- [Work to complete] From the listing below, set down exactly the lines between the one holding "closed). [folklore] -/" and the one holding "antitone non-negative profile", inclusive. No other line is wanted.

☆ ☆ ☆ ☆ ☆ ☆ ☆

import Mathlib
import Literature.Geometry.Riemannian.SphericalCylinderEntropy
import Literature.Geometry.Manifold.CylinderSlice
import HarnessLib

/-!
# Layer cake: per-level mass slack integrates to density slack

Stub `stub_layerCakeCore` of line `ball-mass-slack` of the crux `CylinderEntropy.ThinCrossSectionExists`
(`stmt-SmoothPoincare4-7633`), proved with its registered statement verbatim.  On the round cylinder
`N = {z ∈ ℝ⁶ | ∑_{i<5} zᵢ² = 1}` with Mathlib's `μH[4]`: if the typed kernel `K_{p,τ}` is dominated on `N`
by an antitone non-negative radial profile `F ∘ d_N(·,p)`, if `ofReal (F ∘ d_N(·,e₀)) ≤ ofReal K_{e₀,τ}` on
the slice `{z ∈ N | z₅ = 0}`, and if every superlevel set satisfies
`μH⁴(S ∩ {F∘d_N(·,p) > t}) ≤ Λ · μH⁴(slice ∩ {F∘d_N(·,e₀) > t})` (`t > 0`), then
`cylDensity S p τ ≤ Λ * cylDensity slice e₀ τ`.

The proof is the abstract `lintegral` layer cake `LayerCakeCore.setLIntegral_le_mul_of_level`
(any measure space; `S` need not be measurable, only contained in a measurable `N` on which the
domination holds): dominate a.e. for `μ.restrict S` (`ae_restrict_mem`,
`ae_restrict_of_ae_restrict_of_subset`, `lintegral_mono_ae`), apply
`MeasureTheory.lintegral_eq_lintegral_meas_lt` (with `Measure.restrict_apply` on the measurable level
sets `measurableSet_lt`), bound level by level on `Ioi 0` (`setLIntegral_mono'`), pull out `Λ`
(`lintegral_const_mul`, the level function being antitone hence measurable, `Antitone.measurable`),
run the layer cake backwards on the slice and finish with `setLIntegral_mono'`.  The instantiation
uses the measurability of `F ∘ d_N(·,p)` (`Antitone.measurable`, continuity of
`y ↦ √(arccos⟨y',p'⟩² + (y₅-p₅)²)`), of `N` (closed) and of the slice (`range_sliceMap`,
`measurableSet_range_sliceMap`), and finally multiplies by the constant `(μH⁴ S⁴)⁻¹` of `cylDensity`.

Everything here is proved; no facts and no `Prop`-valued definitions are introduced.
-/

noncomputable section

open scoped BigOperators Topology MeasureTheory ENNReal NNReal
open Set Function MeasureTheory
open Literature.Geometry.Riemannian.SphericalCylinderEntropy (cylEntropy cylDensity cylKernel zonal wt gegen
  cylKernel_eq abs_sum_mul_le_one hausdorffMeasure_sphere_four_pos hausdorffMeasure_sphere_four_lt_top
  measurableSet_range_sliceMap)
open Literature.Geometry.Manifold.CylinderSlice (sliceMap range_sliceMap)

set_option linter.dupNamespace false

namespace Summit.SmoothPoincare4.SmoothPoincare4.Theorems.ThinCrossSectionExists.BallMassSlack

namespace LayerCakeCore

/-- Layer cake on a restricted measure, with the level sets intersected with the (possibly
non-measurable) restricting set: `∫⁻ x in s, ofReal (f x) ∂μ = ∫⁻ t in Ioi 0, μ (s ∩ {t < f})` for a
measurable non-negative real `f`. [folklore] -/
theorem setLIntegral_ofReal_eq_lintegral_meas_lt {α : Type*} [MeasurableSpace α] (μ : Measure α)
    (s : Set α) {f : α → ℝ} (hf : Measurable f) (hf0 : ∀ x, 0 ≤ f x) :
    ∫⁻ x in s, ENNReal.ofReal (f x) ∂μ = ∫⁻ t in Ioi 0, μ (s ∩ {x | t < f x}) := by
  rw [lintegral_eq_lintegral_meas_lt (μ.restrict s) (Filter.Eventually.of_forall hf0) hf.aemeasurable]
  refine lintegral_congr fun t => ?_
  rw [Measure.restrict_apply (measurableSet_lt measurable_const hf), Set.inter_comm]

/-- The level-set measure `t ↦ μ (s ∩ {t < f})` is antitone in the level. [folklore] -/
theorem antitone_meas_inter_lt {α : Type*} [MeasurableSpace α] (μ : Measure α) (s : Set α)
    (f : α → ℝ) : Antitone fun t : ℝ => μ (s ∩ {x | t < f x}) :=
  fun _ t₂ ht => measure_mono (Set.inter_subset_inter_right _ fun x (hx : t₂ < f x) => lt_of_le_of_lt ht hx)

/-- **Abstract layer-cake core.**  In any measure space: if `S ⊆ N` with `N` measurable, `T` is measurable,
`K ≤ f` on `N`, `ofReal f₀ ≤ ofReal K₀` on `T`, `f, f₀` are measurable and non-negative, and the superlevel
sets satisfy `μ (S ∩ {t < f}) ≤ Λ * μ (T ∩ {t < f₀})` for all `t > 0`, then
`∫⁻ S, ofReal K ∂μ ≤ Λ * ∫⁻ T, ofReal K₀ ∂μ`.  (`S` need not be measurable.) [folklore] -/
theorem setLIntegral_le_mul_of_level {α : Type*} [MeasurableSpace α] (μ : Measure α) (Λ : ℝ≥0∞)
    {S N T : Set α} (hSN : S ⊆ N) (hN : MeasurableSet N) (hT : MeasurableSet T)
    {K K₀ f f₀ : α → ℝ} (hf : Measurable f) (hf₀ : Measurable f₀)
    (hf0 : ∀ y, 0 ≤ f y) (hf₀0 : ∀ y, 0 ≤ f₀ y)
    (hdom : ∀ y ∈ N, K y ≤ f y) (hex : ∀ y ∈ T, ENNReal.ofReal (f₀ y) ≤ ENNReal.ofReal (K₀ y))
    (hlev : ∀ t : ℝ, 0 < t → μ (S ∩ {y | t < f y}) ≤ Λ * μ (T ∩ {y | t < f₀ y})) :
    ∫⁻ y in S, ENNReal.ofReal (K y) ∂μ ≤ Λ * ∫⁻ y in T, ENNReal.ofReal (K₀ y) ∂μ := by
  have haeN : ∀ᵐ y ∂μ.restrict S, y ∈ N :=
    ae_restrict_of_ae_restrict_of_subset hSN (ae_restrict_mem hN)
  calc ∫⁻ y in S, ENNReal.ofReal (K y) ∂μ
      ≤ ∫⁻ y in S, ENNReal.ofReal (f y) ∂μ :=
        lintegral_mono_ae (haeN.mono fun y hy => ENNReal.ofReal_le_ofReal (hdom y hy))
    _ = ∫⁻ t in Ioi 0, μ (S ∩ {y | t < f y}) := setLIntegral_ofReal_eq_lintegral_meas_lt μ S hf hf0
    _ ≤ ∫⁻ t in Ioi 0, Λ * μ (T ∩ {y | t < f₀ y}) :=
        setLIntegral_mono' measurableSet_Ioi fun t ht => hlev t ht
    _ = Λ * ∫⁻ t in Ioi 0, μ (T ∩ {y | t < f₀ y}) :=
        lintegral_const_mul Λ (antitone_meas_inter_lt μ T f₀).measurable
    _ = Λ * ∫⁻ y in T, ENNReal.ofReal (f₀ y) ∂μ := by
        rw [setLIntegral_ofReal_eq_lintegral_meas_lt μ T hf₀ hf₀0]
    _ ≤ Λ * ∫⁻ y in T, ENNReal.ofReal (K₀ y) ∂μ :=
        mul_le_mul_right (setLIntegral_mono' hT hex) Λ

/-- The inlined intrinsic distance `y ↦ √(arccos⟨y',p'⟩² + (y₅ - p₅)²)` to a fixed centre `p` is
continuous on `ℝ⁶`. [folklore] -/
theorem continuous_intrDist (p : EuclideanSpace ℝ (Fin 6)) :
    Continuous fun y : EuclideanSpace ℝ (Fin 6) =>
      Real.sqrt (Real.arccos (∑ i : Fin 5, y (Fin.castSucc i) * p (Fin.castSucc i)) ^ 2 +
        (y 5 - p 5) ^ 2) := by
  fun_prop

/-- An antitone profile of the inlined intrinsic distance is measurable on `ℝ⁶`. [folklore] -/
theorem measurable_profile {F : ℝ → ℝ} (hFa : Antitone F) (p : EuclideanSpace ℝ (Fin 6)) :
    Measurable fun y : EuclideanSpace ℝ (Fin 6) =>
      F (Real.sqrt (Real.arccos (∑ i : Fin 5, y (Fin.castSucc i) * p (Fin.castSucc i)) ^ 2 +
        (y 5 - p 5) ^ 2)) :=
  hFa.measurable.comp (continuous_intrDist p).measurable

/-- The round cylinder `N = {∑_{i<5} zᵢ² = 1} ⊂ ℝ⁶` is measurable (it is closed). [folklore] -/
theorem measurableSet_cylinder :
    MeasurableSet {y : EuclideanSpace ℝ (Fin 6) | ∑ i : Fin 5, y (Fin.castSucc i) ^ 2 = 1} :=
  (isClosed_eq (f := fun y : EuclideanSpace ℝ (Fin 6) => ∑ i : Fin 5, y (Fin.castSucc i) ^ 2)
    (g := fun _ => (1 : ℝ)) (by fun_prop) continuous_const).measurableSet

/-- The slice `{z ∈ N | z₅ = 0}` is measurable (it is the range of the slice embedding). [folklore] -/
theorem measurableSet_slice₀ :
    MeasurableSet {z : EuclideanSpace ℝ (Fin 6) | ∑ i : Fin 5, z (Fin.castSucc i) ^ 2 = 1 ∧ z 5 = 0} := by
  rw [← range_sliceMap]
  exact measurableSet_range_sliceMap 0

end LayerCakeCore

/-- **Stub C-core of line `ball-mass-slack`** (the `lintegral` layer cake).  Given `S ⊆ N`, a centre
`p ∈ N`, a scale `τ`, an antitone non-negative profile `F` with `K_{p,τ} ≤ F ∘ d_N(·,p)` on `N` and
`ofReal (F ∘ d_N(·,e₀)) ≤ ofReal K_{e₀,τ}` on the slice `{z ∈ N | z₅ = 0}`, the per-level slack
`μH⁴(S ∩ {F∘d_N(·,p) > t}) ≤ Λ·μH⁴(slice ∩ {F∘d_N(·,e₀) > t})` (`t > 0`) integrates to
`cylDensity S p τ ≤ Λ * cylDensity slice e₀ τ`. [folklore] -/
theorem stub_layerCakeCore :
    ∀ (τ : ℝ) (Λ : ℝ≥0∞) (S : Set (EuclideanSpace ℝ (Fin 6))) (F : ℝ → ℝ) (p : EuclideanSpace ℝ (Fin 6)),
      (∀ y ∈ S, ∑ i : Fin 5, y (Fin.castSucc i) ^ 2 = 1) →
      Antitone F → (∀ r : ℝ, 0 ≤ F r) → ∑ i : Fin 5, p (Fin.castSucc i) ^ 2 = 1 →
      (∀ y : EuclideanSpace ℝ (Fin 6), ∑ i : Fin 5, y (Fin.castSucc i) ^ 2 = 1 → cylKernel p τ y ≤ F (Real.sqrt (Real.arccos (∑ i : Fin 5, y (Fin.castSucc i) * p (Fin.castSucc i)) ^ 2 + (y 5 - p 5) ^ 2))) →
      (∀ y : EuclideanSpace ℝ (Fin 6), ∑ i : Fin 5, y (Fin.castSucc i) ^ 2 = 1 → y 5 = 0 →
            ENNReal.ofReal (F (Real.sqrt (Real.arccos (∑ i : Fin 5, y (Fin.castSucc i) * (EuclideanSpace.single 0 1 : EuclideanSpace ℝ (Fin 6)) (Fin.castSucc i)) ^ 2 + (y 5 - (EuclideanSpace.single 0 1 : EuclideanSpace ℝ (Fin 6)) 5) ^ 2))) ≤
              ENNReal.ofReal (cylKernel (EuclideanSpace.single 0 1 : EuclideanSpace ℝ (Fin 6)) τ y)) →
      (∀ t : ℝ, 0 < t →
          μH[4] (S ∩ {y : EuclideanSpace ℝ (Fin 6) | t < F (Real.sqrt (Real.arccos (∑ i : Fin 5, y (Fin.castSucc i) * p (Fin.castSucc i)) ^ 2 + (y 5 - p 5) ^ 2))}) ≤
            Λ * μH[4] ({z : EuclideanSpace ℝ (Fin 6) | ∑ i : Fin 5, z (Fin.castSucc i) ^ 2 = 1 ∧ z 5 = 0} ∩ {y : EuclideanSpace ℝ (Fin 6) | t < F (Real.sqrt (Real.arccos (∑ i : Fin 5, y (Fin.castSucc i) * (EuclideanSpace.single 0 1 : EuclideanSpace ℝ (Fin 6)) (Fin.castSucc i)) ^ 2 + (y 5 - (EuclideanSpace.single 0 1 : EuclideanSpace ℝ (Fin 6)) 5) ^ 2))})) →
        cylDensity S p τ ≤ Λ * cylDensity {z : EuclideanSpace ℝ (Fin 6) | ∑ i : Fin 5, z (Fin.castSucc i) ^ 2 = 1 ∧ z 5 = 0} (EuclideanSpace.single 0 1 : EuclideanSpace ℝ (Fin 6)) τ := by
  intro τ Λ S F p hS hFa hF0 _hp hdom hex hlev
  have key : ∫⁻ y in S, ENNReal.ofReal (cylKernel p τ y) ∂μH[4] ≤
      Λ * ∫⁻ y in {z : EuclideanSpace ℝ (Fin 6) | ∑ i : Fin 5, z (Fin.castSucc i) ^ 2 = 1 ∧ z 5 = 0},
        ENNReal.ofReal (cylKernel (EuclideanSpace.single 0 1 : EuclideanSpace ℝ (Fin 6)) τ y) ∂μH[4] :=
    LayerCakeCore.setLIntegral_le_mul_of_level μH[4] Λ
      (N := {y : EuclideanSpace ℝ (Fin 6) | ∑ i : Fin 5, y (Fin.castSucc i) ^ 2 = 1})
      (f := fun y : EuclideanSpace ℝ (Fin 6) =>
        F (Real.sqrt (Real.arccos (∑ i : Fin 5, y (Fin.castSucc i) * p (Fin.castSucc i)) ^ 2 +
          (y 5 - p 5) ^ 2)))
      (f₀ := fun y : EuclideanSpace ℝ (Fin 6) =>
        F (Real.sqrt (Real.arccos (∑ i : Fin 5, y (Fin.castSucc i) *
          (EuclideanSpace.single 0 1 : EuclideanSpace ℝ (Fin 6)) (Fin.castSucc i)) ^ 2 +
          (y 5 - (EuclideanSpace.single 0 1 : EuclideanSpace ℝ (Fin 6)) 5) ^ 2)))
      (fun y hy => hS y hy) LayerCakeCore.measurableSet_cylinder LayerCakeCore.measurableSet_slice₀
      (LayerCakeCore.measurable_profile hFa p) (LayerCakeCore.measurable_profile hFa _)
      (fun _ => hF0 _) (fun _ => hF0 _) (fun y hy => hdom y hy) (fun y hy => hex y hy.1 hy.2) hlev
  rw [cylDensity, cylDensity]
  calc (μH[4] (Metric.sphere (0 : EuclideanSpace ℝ (Fin 5)) 1))⁻¹ *
        ∫⁻ y in S, ENNReal.ofReal (cylKernel p τ y) ∂μH[4]
      ≤ (μH[4] (Metric.sphere (0 : EuclideanSpace ℝ (Fin 5)) 1))⁻¹ *
        (Λ * ∫⁻ y in {z : EuclideanSpace ℝ (Fin 6) | ∑ i : Fin 5, z (Fin.castSucc i) ^ 2 = 1 ∧ z 5 = 0},
          ENNReal.ofReal (cylKernel (EuclideanSpace.single 0 1 : EuclideanSpace ℝ (Fin 6)) τ y) ∂μH[4]) :=
        mul_le_mul_right key _
    _ = _ := mul_left_comm _ _ _

end Summit.SmoothPoincare4.SmoothPoincare4.Theorems.ThinCrossSectionExists.BallMassSlack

☆ ☆ ☆ ☆ ☆ ☆ ☆

- [Expected answer]
/-- The round cylinder `N = {∑_{i<5} zᵢ² = 1} ⊂ ℝ⁶` is measurable (it is closed). [folklore] -/
theorem measurableSet_cylinder :
    MeasurableSet {y : EuclideanSpace ℝ (Fin 6) | ∑ i : Fin 5, y (Fin.castSucc i) ^ 2 = 1} :=
  (isClosed_eq (f := fun y : EuclideanSpace ℝ (Fin 6) => ∑ i : Fin 5, y (Fin.castSucc i) ^ 2)
    (g := fun _ => (1 : ℝ)) (by fun_prop) continuous_const).measurableSet

/-- The slice `{z ∈ N | z₅ = 0}` is measurable (it is the range of the slice embedding). [folklore] -/
theorem measurableSet_slice₀ :
    MeasurableSet {z : EuclideanSpace ℝ (Fin 6) | ∑ i : Fin 5, z (Fin.castSucc i) ^ 2 = 1 ∧ z 5 = 0} := by
  rw [← range_sliceMap]
  exact measurableSet_range_sliceMap 0

end LayerCakeCore

/-- **Stub C-core of line `ball-mass-slack`** (the `lintegral` layer cake).  Given `S ⊆ N`, a centre
`p ∈ N`, a scale `τ`, an antitone non-negative profile `F` with `K_{p,τ} ≤ F ∘ d_N(·,p)` on `N` and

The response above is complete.